The Rush to Electric Vehicles: The Change We Cannot Stop
The ICCT (International Council on Clean Transport) issued a report from Berlin, Germany, in February of this year stating, “From the extraction of raw materials to its operational phase, battery electric trucks produced in Europe today can deliver the largest greenhouse gas (GHG) emission reductions over their lifetime.”
Plain and simple, the future is now for EVs.
This is in reaction to many saying that electric vehicles cause more pollution and greenhouse gas emissions than they advertise.
Another powerful voice, the US EPA (Environmental Protection Agency), produced a report to debunk the following misconceptions about Electric vehicles. The EPA challenged the following myths about electric vehicles:
Myth #1: Electric vehicles are worse for the climate than gasoline cars because of the power plant emissions.
Myth #2: Electric vehicles are worse for the environment than gasoline vehicles because of battery manufacturing.
Myth #3: The increase in electric vehicles entering the market will collapse the U.S. power grid.
Myth #4: There is nowhere to charge.
Myth #5: Electric vehicles don’t have enough range to handle daily travel demands.
Myth #6: Electric vehicles only come as sedans.
Myth #7: Electric vehicles are less safe than gasoline and diesel vehicles.
Science is always ahead of the marketplace. When IBM made the first computers with far less computing power than our handheld smartphones, it filled a room 50 feet long and eight feet tall.
Science has given us jet transport, allowing us to fly anywhere in the globe in hours. Advances in agriculture to feed a planet of over 8 billion and medicine to keep those people alive.
Electric vehicles are, in fact, an inevitability. Just our acceptance of them and their ability to integrate will take time. We are in the infancy of EV production and use.
Proof in point is the rush of the government of Canada and the province of Ontario to invest billions upon billions of our dollars into the production of EV vehicles and batteries.

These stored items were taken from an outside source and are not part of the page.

import Literature.MathematicalPhysics.QuantumFieldTheory.BalabanImbrieJaffe1984to88.BIJ88Eq5145HeadMultiCube
import Literature.MathematicalPhysics.QuantumFieldTheory.BalabanImbrieJaffe1984to88.BIJ88Ineq5144LocatedWitness
import Literature.MathematicalPhysics.QuantumFieldTheory.BalabanImbrieJaffe1984to88.BIJ88CutoffProfileWitness
import Literature.MathematicalPhysics.QuantumFieldTheory.BalabanImbrieJaffe1984to88.BIJ88SmallChargeRegime
import Mathlib
import HarnessLib
import Summits.Parity.GeneralizedHardyLittlewood.Theorems.LiouvilleShiftedTablesEngineToPairsTIIOfX1Part2
import Summits.Parity.GeneralizedHardyLittlewood.Theorems.LiouvilleShiftedTablesEngineToPairsTIIOfX1Part3

/-!
# `stub_TII_of_X1`, part 4: `(1+η)`-boxes and the separation of `x/2 < mn ≤ x` (line `Sketch`)

Fourth file of the Type-II leaf.  The `m`-range `((x/2)^{δ/2}, X]` is cut into the `(1+η)`-adic blocks
`(X/(1+η)^{i+1}, X/(1+η)^i]` of `BFI.sum_Icc_floor_eq_sum_geomBlocks`; for `m` in block `i` (scale
`A_i = X/(1+η)^{i+1}`) the rectangle `{n : x/(2A_i) < n ≤ x/((1+η)A_i)}` lies inside the hyperbolic
region `{x/2 < mn ≤ x}` and the rest of that region has `mn` in the two BANDS
`(x/2, (1+η)x/2] ∪ (x/(1+η), x]` (`hyperbolic_decomp`).  On each rectangle the family bound of part 2
applies at scale `A_i` — window parameter `2δ/5` if `A_i ≤ x^{1/3+2δ/5}`, else `δ` — with the
divisor-sum bound for the `n`-coefficients (`rect_term_le`).
-/

noncomputable section

namespace Summit.Parity.GeneralizedHardyLittlewood.Theorems.EngineToPairs

namespace TIIOfX1

open Finset Real
open scoped ArithmeticFunction.sigma

/-! ### Box geometry -/

/-- Consecutive scales differ by the factor `1 + η`. [folklore] -/
theorem scale_succ (X : ℝ) {η : ℝ} (hη : 0 ≤ η) (i : ℕ) :
    X / (1 + η) ^ i = (1 + η) * (X / (1 + η) ^ (i + 1)) := by
  have : (0 : ℝ) < 1 + η := by linarith
  rw [pow_succ]
  field_simp

/-- Membership in block `i` of the `m`-range: `X/(1+η)^{i+1} < m ≤ X/(1+η)^i` and `Mlow < m`.
[folklore] -/
theorem mem_box {X η Mlow : ℝ} (hX : 0 ≤ X) (hη : 0 ≤ η) {i m : ℕ}
    (hm : m ∈ (Ioc ⌊X / (1 + η) ^ (i + 1)⌋₊ ⌊X / (1 + η) ^ i⌋₊).filter (fun m : ℕ => Mlow < m)) :
    X / (1 + η) ^ (i + 1) < m ∧ (m : ℝ) ≤ X / (1 + η) ^ i ∧ Mlow < m := by
  rw [Finset.mem_filter, Finset.mem_Ioc] at hm
  obtain ⟨⟨h1, h2⟩, h3⟩ := hm
  exact ⟨Nat.lt_of_floor_lt h1, (Nat.le_floor_iff (by positivity)).1 h2, h3⟩

/-- Block `i` lies in the rows `(⌊A_i⌋, ⌊2A_i⌋]` of X1 at scale `A_i = X/(1+η)^{i+1}` (`η ≤ 1`).
[this line] -/
theorem box_subset_rows {X η : ℝ} (Mlow : ℝ) (hX : 0 ≤ X) (hη : 0 ≤ η) (hη1 : η ≤ 1) (i : ℕ) :
    (Ioc ⌊X / (1 + η) ^ (i + 1)⌋₊ ⌊X / (1 + η) ^ i⌋₊).filter (fun m : ℕ => Mlow < m) ⊆
      Ioc ⌊X / (1 + η) ^ (i + 1)⌋₊ ⌊2 * (X / (1 + η) ^ (i + 1))⌋₊ := by
  intro m hm
  have hm' := Finset.mem_Ioc.1 (Finset.mem_filter.1 hm).1
  refine Finset.mem_Ioc.2 ⟨hm'.1, hm'.2.trans (Nat.floor_le_floor ?_)⟩
  rw [scale_succ X hη i]
  have : 0 ≤ X / (1 + η) ^ (i + 1) := by positivity
  nlinarith

/-- The rectangle `x/(2A) < n ≤ x/A'`, `A' = (1+η)A`, lies inside the hyperbolic region of every
`m ∈ (A, A']`. [this line] -/
theorem rect_subset_hyp {x η A A' : ℝ} (hx : 0 ≤ x) (hη : 0 ≤ η) (hA : 0 < A)
    (hA' : A' = (1 + η) * A) {m : ℕ} (hm1 : A < m) (hm2 : (m : ℝ) ≤ A') :
    (Icc 1 ⌊x⌋₊).filter (fun n : ℕ => x / (2 * A) < n ∧ (n : ℝ) ≤ x / A') ⊆
      (Icc 1 ⌊x⌋₊).filter (fun n : ℕ => x / 2 < (m : ℝ) * n ∧ (m : ℝ) * n ≤ x) := by
  intro n hn
  rw [Finset.mem_filter] at hn ⊢
  obtain ⟨hn0, hn1, hn2⟩ := hn
  have hA'0 : 0 < A' := by rw [hA']; positivity
  refine ⟨hn0, ?_, ?_⟩
  · calc x / 2 = A * (x / (2 * A)) := by field_simp
      _ < (m : ℝ) * n := mul_lt_mul'' hm1 hn1 hA.le (by positivity)
  · calc (m : ℝ) * n ≤ A' * (x / A') := mul_le_mul hm2 hn2 (by positivity) hA'0.le
      _ = x := by field_simp

/-- … and the rest of that hyperbolic region has `mn` in the two bands. [this line] -/
theorem sdiff_subset_band {x η A A' : ℝ} (hx : 0 ≤ x) (hη : 0 ≤ η) (hA : 0 < A)
    (hA' : A' = (1 + η) * A) {m : ℕ} (hm1 : A < m) (hm2 : (m : ℝ) ≤ A') :
    (Icc 1 ⌊x⌋₊).filter (fun n : ℕ => x / 2 < (m : ℝ) * n ∧ (m : ℝ) * n ≤ x) \
        (Icc 1 ⌊x⌋₊).filter (fun n : ℕ => x / (2 * A) < n ∧ (n : ℝ) ≤ x / A') ⊆
      (Icc 1 ⌊x⌋₊).filter (fun n : ℕ =>
        (x / 2 < ((m * n : ℕ) : ℝ) ∧ ((m * n : ℕ) : ℝ) ≤ (1 + η) * x / 2) ∨
        (x / (1 + η) < ((m * n : ℕ) : ℝ) ∧ ((m * n : ℕ) : ℝ) ≤ x)) := by
  intro n hn
  rw [Finset.mem_sdiff, Finset.mem_filter, Finset.mem_filter] at hn
  rw [Finset.mem_filter]
  obtain ⟨⟨hn0, hlo, hhi⟩, hnot⟩ := hn
  refine ⟨hn0, ?_⟩
  push_cast
  have hA'0 : 0 < A' := by rw [hA']; positivity
  have h1η : (0 : ℝ) < 1 + η := by linarith
  by_cases hc : x / (2 * A) < n
  · -- then `n > x/A'`, so `mn > A x / A' = x/(1+η)`
    have hc' : x / A' < n := by
      by_contra hle
      exact hnot ⟨hn0, hc, not_lt.1 hle⟩
    right
    refine ⟨?_, hhi⟩
    calc x / (1 + η) = A * (x / A') := by rw [hA']; field_simp
      _ < (m : ℝ) * n := mul_lt_mul'' hm1 hc' hA.le (by positivity)
  · -- `n ≤ x/(2A)`, so `mn ≤ A' x/(2A) = (1+η)x/2`
    left
    refine ⟨hlo, ?_⟩
    calc (m : ℝ) * n ≤ A' * (x / (2 * A)) := mul_le_mul hm2 (not_lt.1 hc) (by positivity) hA'0.le
      _ = (1 + η) * x / 2 := by rw [hA']; field_simp

/-- The `m`-range as a union of `(1+η)`-adic blocks (BFI's subdivision). [folklore] -/
theorem sum_filter_blocks {X η : ℝ} (Mlow : ℝ) (hX : 0 ≤ X) (hη : 0 ≤ η) {M : ℕ}
    (hM : X / (1 + η) ^ M < 1) (g : ℕ → ℝ) :
    ∑ m ∈ (Icc 1 ⌊X⌋₊).filter (fun m : ℕ => Mlow < m), g m =
      ∑ i ∈ range M, ∑ m ∈ (Ioc ⌊X / (1 + η) ^ (i + 1)⌋₊ ⌊X / (1 + η) ^ i⌋₊).filter
        (fun m : ℕ => Mlow < m), g m := by
  rw [Finset.sum_filter, Literature.NumberTheory.Sieve.BFI.sum_Icc_floor_eq_sum_geomBlocks _ hX
    (by linarith) hM]
  exact Finset.sum_congr rfl fun i _ => (Finset.sum_filter _ _).symm

/-! ### Separation of the product condition -/

/-- **Separation of `x/2 < mn ≤ x`.**  For any `Φ`, the hyperbolic double sum over
`m ∈ (Mlow, X]`, `x/2 < mn ≤ x` is bounded by the sum over the blocks `i < M` of the RECTANGULAR sums
`m ∈ block i`, `x/(2A_i) < n ≤ x/((1+η)A_i)`, plus the sum of `|Φ|` over the pairs with `mn` in the
bands `(x/2, (1+η)x/2] ∪ (x/(1+η), x]`. [this line] -/
theorem hyperbolic_decomp {x η X Mlow : ℝ} (hx : 0 ≤ x) (hη : 0 ≤ η) (hX : 0 < X)
    {M : ℕ} (hM : X / (1 + η) ^ M < 1) (Φ : ℕ → ℕ → ℝ) :
    |∑ m ∈ (Icc 1 ⌊X⌋₊).filter (fun m : ℕ => Mlow < m),
        ∑ n ∈ (Icc 1 ⌊x⌋₊).filter (fun n : ℕ => x / 2 < (m : ℝ) * n ∧ (m : ℝ) * n ≤ x), Φ m n| ≤
      ∑ i ∈ range M,
        |∑ m ∈ (Ioc ⌊X / (1 + η) ^ (i + 1)⌋₊ ⌊X / (1 + η) ^ i⌋₊).filter (fun m : ℕ => Mlow < m),
          ∑ n ∈ (Icc 1 ⌊x⌋₊).filter (fun n : ℕ =>
            x / (2 * (X / (1 + η) ^ (i + 1))) < n ∧ (n : ℝ) ≤ x / (X / (1 + η) ^ i)), Φ m n| +
      ∑ m ∈ (Icc 1 ⌊X⌋₊).filter (fun m : ℕ => Mlow < m),
        ∑ n ∈ (Icc 1 ⌊x⌋₊).filter (fun n : ℕ =>
          (x / 2 < ((m * n : ℕ) : ℝ) ∧ ((m * n : ℕ) : ℝ) ≤ (1 + η) * x / 2) ∨
          (x / (1 + η) < ((m * n : ℕ) : ℝ) ∧ ((m * n : ℕ) : ℝ) ≤ x)), |Φ m n| := by
  have hpos : ∀ i : ℕ, 0 < X / (1 + η) ^ (i + 1) := fun i => by positivity
  rw [sum_filter_blocks Mlow hX.le hη hM (fun m : ℕ =>
    ∑ n ∈ (Icc 1 ⌊x⌋₊).filter (fun n : ℕ => x / 2 < (m : ℝ) * n ∧ (m : ℝ) * n ≤ x), Φ m n)]
  -- split each block's hyperbolic sum into the rectangle and the remainder
  have key : ∀ i ∈ range M,
      ∑ m ∈ (Ioc ⌊X / (1 + η) ^ (i + 1)⌋₊ ⌊X / (1 + η) ^ i⌋₊).filter (fun m : ℕ => Mlow < m),
        ∑ n ∈ (Icc 1 ⌊x⌋₊).filter (fun n : ℕ => x / 2 < (m : ℝ) * n ∧ (m : ℝ) * n ≤ x), Φ m n =
      ∑ m ∈ (Ioc ⌊X / (1 + η) ^ (i + 1)⌋₊ ⌊X / (1 + η) ^ i⌋₊).filter (fun m : ℕ => Mlow < m),
        ∑ n ∈ (Icc 1 ⌊x⌋₊).filter (fun n : ℕ =>
            x / (2 * (X / (1 + η) ^ (i + 1))) < n ∧ (n : ℝ) ≤ x / (X / (1 + η) ^ i)), Φ m n +
      ∑ m ∈ (Ioc ⌊X / (1 + η) ^ (i + 1)⌋₊ ⌊X / (1 + η) ^ i⌋₊).filter (fun m : ℕ => Mlow < m),
        ∑ n ∈ (Icc 1 ⌊x⌋₊).filter (fun n : ℕ => x / 2 < (m : ℝ) * n ∧ (m : ℝ) * n ≤ x) \
          (Icc 1 ⌊x⌋₊).filter (fun n : ℕ =>
            x / (2 * (X / (1 + η) ^ (i + 1))) < n ∧ (n : ℝ) ≤ x / (X / (1 + η) ^ i)), Φ m n := by
    intro i _
    rw [← sum_add_distrib]
    refine sum_congr rfl fun m hm => ?_
    obtain ⟨hm1, hm2, -⟩ := mem_box hX.le hη hm
    rw [← Finset.sum_sdiff (rect_subset_hyp hx hη (hpos i) (scale_succ X hη i) hm1 hm2), add_comm]
  rw [sum_congr rfl key, sum_add_distrib]
  refine (abs_add_le _ _).trans (add_le_add (abs_sum_le_sum_abs _ _) ?_)
  refine (abs_sum_le_sum_abs _ _).trans ?_
  rw [sum_filter_blocks Mlow hX.le hη hM (fun m : ℕ => ∑ n ∈ (Icc 1 ⌊x⌋₊).filter (fun n : ℕ =>
          (x / 2 < ((m * n : ℕ) : ℝ) ∧ ((m * n : ℕ) : ℝ) ≤ (1 + η) * x / 2) ∨
          (x / (1 + η) < ((m * n : ℕ) : ℝ) ∧ ((m * n : ℕ) : ℝ) ≤ x)), |Φ m n|)]
  refine sum_le_sum fun i _ => (abs_sum_le_sum_abs _ _).trans (sum_le_sum fun m hm => ?_)
  obtain ⟨hm1, hm2, -⟩ := mem_box hX.le hη hm
  refine (abs_sum_le_sum_abs _ _).trans ?_
  exact sum_le_sum_of_subset_of_nonneg
    (sdiff_subset_band hx hη (hpos i) (scale_succ X hη i) hm1 hm2) (fun _ _ _ => abs_nonneg _)

/-! ### One rectangle: the family bound of part 2 at scale `A_i` -/

/-- **A rectangle term.**  Let `RectBound δ₁` denote the conclusion of `typeII_rect_family` at the
current `x` (window parameter `δ₁`, saving `K`).  If `x ≥ 1`, `0 ≤ ε₁ ≤ δ/5`, `0 < η ≤ 1`,
`2X ≤ x`, `X ≤ x^{1/3+δ}`, `x^{2δ/5} ≤ Mlow/2`, `1 ≤ x^{2δ/5}` and the `n`-coefficients are `τ^B`-bounded,
then for block `i` with scale `A_i = X/(1+η)^{i+1}`:
`∑_{q ∈ moduliH h (x^ε₁)} |∑_{m ∈ block i} ∑_{n ∈ rect i} ξ_m κ_n shiftWeight h q (mn)|
  ≤ ‖ξ|_{block i}‖ · √(c₁ x (log x)^{2^{2B+1}} / ((1+η)A_i)) · (1 + log x) √x (log x)^{−K}`. [this line] -/
theorem rect_term_le {h B : ℕ} {x δ ε₁ η X Mlow K c₁ : ℝ} (hx1 : 1 ≤ x) (hδ : 0 < δ) (hδ1 : δ ≤ 1 / 2)
    (hε₁ : 0 ≤ ε₁) (hε₁' : ε₁ ≤ δ / 5) (hη : 0 < η) (hη1 : η ≤ 1) (hX0 : 0 < X) (h2X : 2 * X ≤ x)
    (hXle : X ≤ x ^ (1 / 3 + δ)) (hMlow : x ^ (2 * δ / 5) ≤ Mlow / 2) (hone : 1 ≤ x ^ (2 * δ / 5))
    (hR1 : ∀ A : ℝ, x ^ (2 * δ / 5) ≤ A → A ≤ x ^ (1 / 3 + 2 * δ / 5) →
      ∀ Q : ℝ, 1 ≤ Q → Q ≤ x ^ (2 * δ / 5 / 2) →
      ∀ Ra Cb : Finset ℕ, Ra ⊆ Ioc ⌊A⌋₊ ⌊2 * A⌋₊ → Cb ⊆ Icc 1 ⌊x / A⌋₊ → ∀ α β : ℕ → ℝ,
        ∑ q ∈ moduliH h Q, |∑ a ∈ Ra, ∑ b ∈ Cb, α a * β b * shiftWeight h q (a * b)| ≤
          Real.sqrt (∑ a ∈ Ra, α a ^ 2) * Real.sqrt (∑ b ∈ Cb, β b ^ 2) *
            ((1 + Real.log x) * x ^ (1 / 2 : ℝ) / Real.log x ^ K))
    (hR2 : ∀ A : ℝ, x ^ δ ≤ A → A ≤ x ^ (1 / 3 + δ) →
      ∀ Q : ℝ, 1 ≤ Q → Q ≤ x ^ (δ / 2) →
      ∀ Ra Cb : Finset ℕ, Ra ⊆ Ioc ⌊A⌋₊ ⌊2 * A⌋₊ → Cb ⊆ Icc 1 ⌊x / A⌋₊ → ∀ α β : ℕ → ℝ,
        ∑ q ∈ moduliH h Q, |∑ a ∈ Ra, ∑ b ∈ Cb, α a * β b * shiftWeight h q (a * b)| ≤
          Real.sqrt (∑ a ∈ Ra, α a ^ 2) * Real.sqrt (∑ b ∈ Cb, β b ^ 2) *
            ((1 + Real.log x) * x ^ (1 / 2 : ℝ) / Real.log x ^ K))
    (hτ : ∀ y : ℝ, 2 ≤ y →
      ∑ n ∈ Icc 1 ⌊y⌋₊, ((σ 0 n : ℕ) : ℝ) ^ (2 * B) ≤ c₁ * y * Real.log y ^ (2 ^ (2 * B + 1)))
    (ξ κ : ℕ → ℝ) (hκ : ∀ n, |κ n| ≤ tauPow B n) (i : ℕ) :
    ∑ q ∈ moduliH h (x ^ ε₁),
        |∑ m ∈ (Ioc ⌊X / (1 + η) ^ (i + 1)⌋₊ ⌊X / (1 + η) ^ i⌋₊).filter (fun m : ℕ => Mlow < m),
          ∑ n ∈ (Icc 1 ⌊x⌋₊).filter (fun n : ℕ =>
            x / (2 * (X / (1 + η) ^ (i + 1))) < n ∧ (n : ℝ) ≤ x / (X / (1 + η) ^ i)),
            ξ m * κ n * shiftWeight h q (m * n)| ≤
      Real.sqrt (∑ m ∈ (Ioc ⌊X / (1 + η) ^ (i + 1)⌋₊ ⌊X / (1 + η) ^ i⌋₊).filter
          (fun m : ℕ => Mlow < m), ξ m ^ 2) *
        Real.sqrt (c₁ * x * Real.log x ^ (2 ^ (2 * B + 1)) / (X / (1 + η) ^ i)) *
        ((1 + Real.log x) * x ^ (1 / 2 : ℝ) / Real.log x ^ K) := by
  have hx0 : 0 < x := by linarith
  have hL0 : 0 ≤ Real.log x := Real.log_nonneg hx1
  set A : ℝ := X / (1 + η) ^ (i + 1) with hA
  set A' : ℝ := X / (1 + η) ^ i with hA'
  have hApos : 0 < A := by positivity
  have hA'A : A' = (1 + η) * A := scale_succ X hη.le i
  have hA'pos : 0 < A' := by positivity
  have hA'X : A' ≤ X := by
    rw [hA']
    exact div_le_self hX0.le (one_le_pow₀ (by linarith))
  set box : Finset ℕ := (Ioc ⌊A⌋₊ ⌊A'⌋₊).filter (fun m : ℕ => Mlow < m) with hbox
  set rect : Finset ℕ := (Icc 1 ⌊x⌋₊).filter (fun n : ℕ => x / (2 * A) < n ∧ (n : ℝ) ≤ x / A')
    with hrect
  -- the right-hand side is nonnegative
  have hRHS : 0 ≤ Real.sqrt (∑ m ∈ box, ξ m ^ 2) *
      Real.sqrt (c₁ * x * Real.log x ^ (2 ^ (2 * B + 1)) / A') *
      ((1 + Real.log x) * x ^ (1 / 2 : ℝ) / Real.log x ^ K) := by positivity
  -- empty block: nothing to prove
  rcases box.eq_empty_or_nonempty with hempty | ⟨m₀, hm₀⟩
  · rw [hempty]
    simp only [sum_empty, abs_zero, sum_const_zero]
    positivity
  -- a nonempty block pins the scale `A` into the X1 windows
  obtain ⟨hm1, hm2, hm3⟩ := mem_box (le_of_lt hX0) hη.le hm₀
  have hAlow : x ^ (2 * δ / 5) ≤ A := by
    have : Mlow < (1 + η) * A := by rw [← hA'A]; linarith
    nlinarith
  have hAup : A ≤ x ^ (1 / 3 + δ) := by linarith [hA'X]
  have hA1 : 1 ≤ A := hone.trans hAlow
  -- the sub-box conditions
  have hRa : box ⊆ Ioc ⌊A⌋₊ ⌊2 * A⌋₊ := box_subset_rows Mlow hX0.le hη.le hη1 i
  have hCb : rect ⊆ Icc 1 ⌊x / A⌋₊ := by
    intro n hn
    rw [hrect, Finset.mem_filter, Finset.mem_Icc] at hn
    refine Finset.mem_Icc.2 ⟨hn.1.1, Nat.le_floor (hn.2.2.trans ?_)⟩
    exact div_le_div_of_nonneg_left hx0.le hApos (by rw [hA'A]; nlinarith)
  have hQ1 : (1 : ℝ) ≤ x ^ ε₁ := Real.one_le_rpow hx1 hε₁
  -- the family bound, in either window
  have hfam : ∑ q ∈ moduliH h (x ^ ε₁),
      |∑ m ∈ box, ∑ n ∈ rect, ξ m * κ n * shiftWeight h q (m * n)| ≤
        Real.sqrt (∑ m ∈ box, ξ m ^ 2) * Real.sqrt (∑ n ∈ rect, κ n ^ 2) *
          ((1 + Real.log x) * x ^ (1 / 2 : ℝ) / Real.log x ^ K) := by
    by_cases hcase : A ≤ x ^ (1 / 3 + 2 * δ / 5)
    · refine hR1 A hAlow hcase (x ^ ε₁) hQ1 ?_ box rect hRa hCb ξ κ
      exact Real.rpow_le_rpow_of_exponent_le hx1 (by linarith)
    · have hcase' : x ^ (1 / 3 + 2 * δ / 5) < A := not_le.mp hcase
      have hAδ : x ^ δ ≤ A := by
        refine le_trans ?_ hcase'.le
        exact Real.rpow_le_rpow_of_exponent_le hx1 (by linarith)
      refine hR2 A hAδ hAup (x ^ ε₁) hQ1 ?_ box rect hRa hCb ξ κ
      exact Real.rpow_le_rpow_of_exponent_le hx1 (by linarith)
  refine hfam.trans ?_
  -- the `n`-coefficients: `∑_{rect} κ² ≤ ∑_{n ≤ x/A'} τ^{2B} ≤ c₁ (x/A') (log x)^{e₁}`
  have hxA' : 2 ≤ x / A' := by
    rw [le_div_iff₀ hA'pos]
    linarith
  have hxA'x : x / A' ≤ x := by
    refine div_le_self hx0.le ?_
    rw [hA'A]
    nlinarith
  have hrect_sub : rect ⊆ Icc 1 ⌊x / A'⌋₊ := by
    intro n hn
    rw [hrect, Finset.mem_filter, Finset.mem_Icc] at hn
    exact Finset.mem_Icc.2 ⟨hn.1.1, Nat.le_floor hn.2.2⟩
  have hκ2 : ∑ n ∈ rect, κ n ^ 2 ≤ c₁ * (x / A') * Real.log x ^ (2 ^ (2 * B + 1)) := by
    refine (sum_sq_le_sum_sigma hκ hrect_sub).trans ((hτ _ hxA').trans ?_)
    have hc₁ : 0 ≤ c₁ * (x / A') := by
      -- `c₁ ≥ 0` is forced by `hτ` at `y = 2`
      have h2 := hτ 2 le_rfl
      have hs : 0 ≤ ∑ n ∈ Icc 1 ⌊(2 : ℝ)⌋₊, ((σ 0 n : ℕ) : ℝ) ^ (2 * B) :=
        sum_nonneg fun _ _ => by positivity
      have hl : 0 < Real.log 2 ^ (2 ^ (2 * B + 1)) := pow_pos (Real.log_pos (by norm_num)) _
      have : 0 ≤ c₁ := by nlinarith
      positivity
    refine mul_le_mul_of_nonneg_left ?_ hc₁
    exact pow_le_pow_left₀ (Real.log_nonneg (by linarith)) (Real.log_le_log (by linarith) hxA'x) _
  have hs : Real.sqrt (∑ n ∈ rect, κ n ^ 2) ≤
      Real.sqrt (c₁ * x * Real.log x ^ (2 ^ (2 * B + 1)) / A') := by
    refine Real.sqrt_le_sqrt (hκ2.trans_eq ?_)
    ring
  have hG : 0 ≤ (1 + Real.log x) * x ^ (1 / 2 : ℝ) / Real.log x ^ K := by positivity
  exact mul_le_mul_of_nonneg_right (mul_le_mul_of_nonneg_left hs (Real.sqrt_nonneg _)) hG

end TIIOfX1

/-- Anchor of part 4 of `stub_TII_of_X1`: the divisor weight dominates `1` on positive integers, in the
form used for the band coefficients. [this line] -/
theorem tiiOfX1_part4_anchor : ∀ B m n : ℕ, m ≠ 0 → n ≠ 0 → 1 ≤ tauPow B m * tauPow B n :=
  fun B _ _ hm hn => one_le_mul_of_one_le_of_one_le (TIIOfX1.one_le_tauPow B hm)
    (TIIOfX1.one_le_tauPow B hn)

end Summit.Parity.GeneralizedHardyLittlewood.Theorems.EngineToPairs

end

The urgency as the government sees it is that if we don’t encourage EV production with these monetary incentives, the plants, the production, and the labor force to produce them will occur in other countries. Canada and Ontario are protecting our future with manufacturing plants and the scientific technology to build EVs and batteries here instead of elsewhere.
Acceptance of EVs in the trucking industry or for the vehicle you and I drive to work or the store may not be quite here yet. But that certainty has been written in stone by those in science, business, and government. We only need to look at the computer smartphone in our hand to realize that change happens whether we want it to or not.